*** Records for processing Section Begins ***

import Mathlib
import Summits.RiemannHypothesis.RiemannHypothesis.Theorems.DensityLadderSeparatedTowerMVLower
import Summits.RiemannHypothesis.RiemannHypothesis.Theorems.DensityLadderSeparatedTowerTransform
import HarnessLib

/-!
# `DensityLadder.SeparatedTowerDensityLine` (item stmt-RiemannHypothesis-24918) — LOWER glue of
# stub S1: the visible tower zeros are counted by the Gaussian mean square

LINE L57 «sieve sight above the density line» (rh-idea-10 g1), crux K1 `SeparatedTowerDensityLine`
(stmt-RiemannHypothesis-24918), stub S1 `stub_separatedMeanValueCount` of the registered skeleton
`Birth.lean`; division of record RULING #486 (cell rh-split): prover-l57b = LOWER glue
(finite mean square + Montgomery–Vaughan lower bound `mv_lower_bound` of prover-l57 + visibility
`re_windowTransform_ge` of prover-l57).  Content:
* `mv_lower_count`: for a finite `g`-separated family and `U ≥ 0`, every sub-family `P` on which
  `‖b_i‖ ≥ κ ≥ 0` and `β_i ≥ σ₀` contributes
  `(1/2)√(2π)(2/g) κ² e^{2σ₀U} · #P ≤ Re Σ_{i,j} b_i conj(b_j) Ĝ_{ij}` (the Gaussian mean square);
* `norm_coeff_ge_of_visible`: with `b_i = m_i ĉ_i(η)`, `m_i ≥ 1`, `0 ≤ Re ρ_i ≤ 1`, `φ ≥ 0`
  continuous and `η(1+|Im ρ_i|) ≤ 1/4`: `‖b_i‖ ≥ (7/16)∫φ`.
Cell rh-split, seat rh-split-prover-l57b g0.  RH-free, ζ-free; FRONTIER bookkeeping (DH-capped);
nothing here bears on the truth of RH.
-/

set_option linter.dupNamespace false

noncomputable section

open Complex Filter Set MeasureTheory Topology
open scoped Real ComplexConjugate

namespace Summit.RiemannHypothesis.RiemannHypothesis.Theorems.DensityLadderSeparatedTowerLower

open Summit.RiemannHypothesis.RiemannHypothesis.Theorems.DensityLadderSeparatedTowerMVLower
open Summit.RiemannHypothesis.RiemannHypothesis.Theorems.DensityLadderSeparatedTowerTransform

/-- **Counting visible zeros by the mean square.**  For a finite index set `F`, rates
`ρ_j = β_j + iγ_j` with `g`-separated ordinates on `F` (`g > 0`), coefficients `b_j`, a centre
`U ≥ 0`, and a sub-family `P ⊆ F` on which `σ₀ ≤ β_i` and `κ ≤ ‖b_i‖` (`κ ≥ 0`):
`(1/2)√(2π)(2/g) · κ² e^{2σ₀U} · #P ≤ Re Σ_{i,j∈F} b_i conj(b_j) √(2π)(2/g) e^{z_{ij}U + z_{ij}²(2/g)²/2}`,
`z_{ij} = (β_i+β_j) + i(γ_i−γ_j)` (Montgomery–Vaughan lower bound, then drop the invisible terms
and use `e^{2β_iU + 2β_i²L²} ≥ e^{2σ₀U}`). [folklore] -/
theorem mv_lower_count {ι : Type} [DecidableEq ι] (F : Finset ι) (β γ : ι → ℝ) (b : ι → ℂ)
    {g : ℝ} (hg : 0 < g) (hsep : ∀ i ∈ F, ∀ j ∈ F, i ≠ j → g ≤ |γ i - γ j|) {U : ℝ} (hU : 0 ≤ U)
    (P : Finset ι) (hPF : P ⊆ F) {σ₀ κ : ℝ} (hκ : 0 ≤ κ) (hPβ : ∀ i ∈ P, σ₀ ≤ β i)
    (hPb : ∀ i ∈ P, κ ≤ ‖b i‖) :
    (1 / 2) * (Real.sqrt (2 * π) * (2 / g)) * (κ ^ 2 * Real.exp (2 * σ₀ * U) * P.card) ≤
      (∑ i ∈ F, ∑ j ∈ F, b i * conj (b j) * (((Real.sqrt (2 * π) * (2 / g) : ℝ) : ℂ) *
        cexp ((((β i + β j : ℝ) : ℂ) + (γ i - γ j : ℝ) * I) * U +
          (((β i + β j : ℝ) : ℂ) + (γ i - γ j : ℝ) * I) ^ 2 * (2 / g : ℝ) ^ 2 / 2))).re := by
  have hmv := mv_lower_bound F β γ b hg hsep U
  refine le_trans ?_ hmv
  have hc : 0 ≤ (1 / 2) * (Real.sqrt (2 * π) * (2 / g)) := by positivity
  refine mul_le_mul_of_nonneg_left ?_ hc
  -- termwise on `P`, and the terms off `P` are nonnegative
  have hterm : ∀ i ∈ P, κ ^ 2 * Real.exp (2 * σ₀ * U) ≤
      ‖b i‖ ^ 2 * Real.exp (2 * β i * U + 2 * β i ^ 2 * (2 / g) ^ 2) := by
    intro i hi
    have h1 : κ ^ 2 ≤ ‖b i‖ ^ 2 := pow_le_pow_left₀ hκ (hPb i hi) 2
    have h2 : Real.exp (2 * σ₀ * U) ≤ Real.exp (2 * β i * U + 2 * β i ^ 2 * (2 / g) ^ 2) := by
      rw [Real.exp_le_exp]
      have := hPβ i hi
      nlinarith [sq_nonneg (β i * (2 / g))]
    exact mul_le_mul h1 h2 (Real.exp_pos _).le (sq_nonneg _)
  calc κ ^ 2 * Real.exp (2 * σ₀ * U) * P.card
      = ∑ i ∈ P, κ ^ 2 * Real.exp (2 * σ₀ * U) := by rw [Finset.sum_const, nsmul_eq_mul]; ring
    _ ≤ ∑ i ∈ P, ‖b i‖ ^ 2 * Real.exp (2 * β i * U + 2 * β i ^ 2 * (2 / g) ^ 2) :=
        Finset.sum_le_sum hterm
    _ ≤ ∑ i ∈ F, ‖b i‖ ^ 2 * Real.exp (2 * β i * U + 2 * β i ^ 2 * (2 / g) ^ 2) :=
        Finset.sum_le_sum_of_subset_of_nonneg hPF fun i _ _ ↦ by positivity

/-- **Visibility of a tower zero at height `T = 1/η`.**  With `b = m · ĉ_ρ(η)`,
`ĉ_ρ(η) = ∫_{-1}^{1} φ(v)(1+ηv)^{ρ−1} dv`, `m ≥ 1`, `φ ≥ 0` continuous, `0 < η ≤ 1/2`,
`0 ≤ Re ρ ≤ 1` and `η(1+|Im ρ|) ≤ 1/4`: `‖b‖ ≥ (7/16) ∫_{-1}^{1} φ`. [folklore] -/
theorem norm_coeff_ge_of_visible (φ : ℝ → ℝ) (hφc : Continuous φ) (hφ0 : ∀ v, 0 ≤ φ v)
    {η : ℝ} (hη : 0 < η) (hη1 : η ≤ 1 / 2) {ρ : ℂ} (h0 : 0 ≤ ρ.re) (h1 : ρ.re ≤ 1)
    (hγ : η * (1 + |ρ.im|) ≤ 1 / 4) {m : ℝ} (hm : 1 ≤ m) :
    7 / 16 * (∫ v in (-1 : ℝ)..1, φ v) ≤
      ‖(m : ℂ) * ∫ v in (-1 : ℝ)..1, (φ v : ℂ) * ((1 : ℂ) + (η : ℂ) * (v : ℂ)) ^ (ρ - 1)‖ := by
  have hvis := re_windowTransform_ge φ hφc hφ0 hη hη1 h0 h1 hγ
  have hI0 : 0 ≤ ∫ v in (-1 : ℝ)..1, φ v :=
    intervalIntegral.integral_nonneg (by norm_num) fun v _ ↦ hφ0 v
  rw [norm_mul, Complex.norm_real, Real.norm_of_nonneg (by linarith)]
  calc 7 / 16 * (∫ v in (-1 : ℝ)..1, φ v) = 1 * (7 / 16 * ∫ v in (-1 : ℝ)..1, φ v) := by ring
    _ ≤ m * ‖∫ v in (-1 : ℝ)..1, (φ v : ℂ) * ((1 : ℂ) + (η : ℂ) * (v : ℂ)) ^ (ρ - 1)‖ :=
        mul_le_mul hm (hvis.trans (Complex.re_le_norm _)) (by positivity) (by linarith)

/-- The rate pairing of the Gaussian mean square: `ρ_i + conj ρ_j = (β_i+β_j) + i(γ_i−γ_j)` with
`β = Re ρ`, `γ = Im ρ` (bridges `integral_normSq_sum_mul_gaussian` of file `…Gaussian`, written with
`ρ_i + conj ρ_j`, to `mv_lower_bound` of file `…MVLower`, written with `β, γ`). [folklore] -/
theorem add_conj_eq_re_im (z w : ℂ) :
    z + conj w = (((z.re + w.re : ℝ) : ℂ) + ((z.im - w.im : ℝ) : ℂ) * I) := by
  apply Complex.ext
  · simp
  · simp; ring

/-- **LOWER sub-goal of stub S1 (prover-l57b's half, RULING #486/#488 of cell rh-split).**
In the vocabulary of K1: let `φ ≥ 0` be continuous, `0 < η ≤ 1/2`, `g > 0`, `U ≥ 0`, and let `F` be a
finite set of indices whose ordinates `Im ρ_i` are pairwise `g`-separated.  Suppose every index `i`
with `σ₀ ≤ Re ρ_i` and `|Im ρ_i| ≤ R` lies in `F` and has `Re ρ_i ≤ 1`, `m_i ≥ 1` (the tower zeros of
real part `≥ σ₀` up to height `R`), where the height is VISIBLE: `η(1+R) ≤ 1/4`, and `σ₀ ≥ 0`.
Then, with `b_i = m_i ĉ_i(η)`, `ĉ_i(η) = ∫_{-1}^{1} φ(v)(1+ηv)^{ρ_i−1} dv`, `L = 2/g` and
`z_{ij} = (Re ρ_i + Re ρ_j) + i(Im ρ_i − Im ρ_j)`,
`(1/2)√(2π)L · (7∫φ/16)² · e^{2σ₀U} · #{i | σ₀ ≤ Re ρ_i ∧ |Im ρ_i| ≤ R}`
`  ≤ Re Σ_{i,j∈F} b_i conj(b_j) √(2π)L e^{z_{ij}U + z_{ij}²L²/2}`
— the real part of the Gaussian mean square `∫ |Σ_{i∈F} b_i e^{ρ_i u}|² e^{−(u−U)²/(2L²)} du`
(file `…Gaussian`, `integral_normSq_sum_mul_gaussian`, via `add_conj_eq_re_im`).  In the assembly:
`η = 1/T`, `U = log T` (so `e^{2σ₀U} = T^{2σ₀}`), `R = T/4 − 1`, `F ⊇ {σ₀ ≤ Re ρ ∧ |Im ρ| ≤ T²}`.
[folklore] -/
theorem separatedTower_lower {ι : Type} [DecidableEq ι] (m : ι → ℝ) (ρ : ι → ℂ) (φ : ℝ → ℝ)
    (hφc : Continuous φ) (hφ0 : ∀ v, 0 ≤ φ v) {η : ℝ} (hη : 0 < η) (hη1 : η ≤ 1 / 2)
    {g : ℝ} (hg : 0 < g) {σ₀ R U : ℝ} (hσ₀ : 0 ≤ σ₀) (hU : 0 ≤ U) (hR : η * (1 + R) ≤ 1 / 4)
    (F : Finset ι) (hsep : ∀ i ∈ F, ∀ j ∈ F, i ≠ j → g ≤ |(ρ i).im - (ρ j).im|)
    (hPF : ∀ i, σ₀ ≤ (ρ i).re → |(ρ i).im| ≤ R → i ∈ F)
    (hP : ∀ i, σ₀ ≤ (ρ i).re → |(ρ i).im| ≤ R → (ρ i).re ≤ 1 ∧ 1 ≤ m i) :
    (1 / 2) * (Real.sqrt (2 * π) * (2 / g)) *
        ((7 / 16 * ∫ v in (-1 : ℝ)..1, φ v) ^ 2 * Real.exp (2 * σ₀ * U) *
          ({i : ι | σ₀ ≤ (ρ i).re ∧ |(ρ i).im| ≤ R}.ncard : ℝ)) ≤
      (∑ i ∈ F, ∑ j ∈ F,
        ((m i : ℂ) * ∫ v in (-1 : ℝ)..1, (φ v : ℂ) * ((1 : ℂ) + (η : ℂ) * (v : ℂ)) ^ (ρ i - 1)) *
        conj ((m j : ℂ) * ∫ v in (-1 : ℝ)..1, (φ v : ℂ) * ((1 : ℂ) + (η : ℂ) * (v : ℂ)) ^ (ρ j - 1)) *
        (((Real.sqrt (2 * π) * (2 / g) : ℝ) : ℂ) *
          cexp (((((ρ i).re + (ρ j).re : ℝ) : ℂ) + ((ρ i).im - (ρ j).im : ℝ) * I) * U +
            ((((ρ i).re + (ρ j).re : ℝ) : ℂ) + ((ρ i).im - (ρ j).im : ℝ) * I) ^ 2 *
              (2 / g : ℝ) ^ 2 / 2))).re := by
  classical
  set b : ι → ℂ := fun i ↦ (m i : ℂ) *
    ∫ v in (-1 : ℝ)..1, (φ v : ℂ) * ((1 : ℂ) + (η : ℂ) * (v : ℂ)) ^ (ρ i - 1) with hb
  set P : Finset ι := F.filter (fun i ↦ σ₀ ≤ (ρ i).re ∧ |(ρ i).im| ≤ R) with hPdef
  have hPF' : P ⊆ F := Finset.filter_subset _ _
  have hPset : {i : ι | σ₀ ≤ (ρ i).re ∧ |(ρ i).im| ≤ R} = ↑P := by
    ext i
    simp only [Set.mem_setOf_eq, hPdef, Finset.coe_filter]
    constructor
    · intro h; exact ⟨hPF i h.1 h.2, h⟩
    · intro h; exact h.2
  have hcard : ({i : ι | σ₀ ≤ (ρ i).re ∧ |(ρ i).im| ≤ R}.ncard : ℝ) = P.card := by
    rw [hPset, Set.ncard_coe_finset]
  rw [hcard]
  have hκ : 0 ≤ 7 / 16 * ∫ v in (-1 : ℝ)..1, φ v := by
    have : 0 ≤ ∫ v in (-1 : ℝ)..1, φ v :=
      intervalIntegral.integral_nonneg (by norm_num) fun v _ ↦ hφ0 v
    positivity
  have hPβ : ∀ i ∈ P, σ₀ ≤ (fun i ↦ (ρ i).re) i := by
    intro i hi; rw [hPdef, Finset.mem_filter] at hi; exact hi.2.1
  have hPb : ∀ i ∈ P, 7 / 16 * (∫ v in (-1 : ℝ)..1, φ v) ≤ ‖b i‖ := by
    intro i hi
    rw [hPdef, Finset.mem_filter] at hi
    obtain ⟨_, hσ, hγ⟩ := hi
    obtain ⟨h1, hm⟩ := hP i hσ hγ
    have h0 : 0 ≤ (ρ i).re := hσ₀.trans hσ
    have hvis : η * (1 + |(ρ i).im|) ≤ 1 / 4 :=
      le_trans (mul_le_mul_of_nonneg_left (by linarith) hη.le) hR
    exact norm_coeff_ge_of_visible φ hφc hφ0 hη hη1 h0 h1 hvis hm
  have key := mv_lower_count F (fun i ↦ (ρ i).re) (fun i ↦ (ρ i).im) b hg hsep hU P hPF' hκ hPβ hPb
  exact key

end Summit.RiemannHypothesis.RiemannHypothesis.Theorems.DensityLadderSeparatedTowerLower

end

*** Records for processing Section Ends ***

Scan the listing above and copy all lines containing the word "DensityLadderSeparatedTowerMVLower".

import Summits.RiemannHypothesis.RiemannHypothesis.Theorems.DensityLadderSeparatedTowerMVLower
open Summit.RiemannHypothesis.RiemannHypothesis.Theorems.DensityLadderSeparatedTowerMVLower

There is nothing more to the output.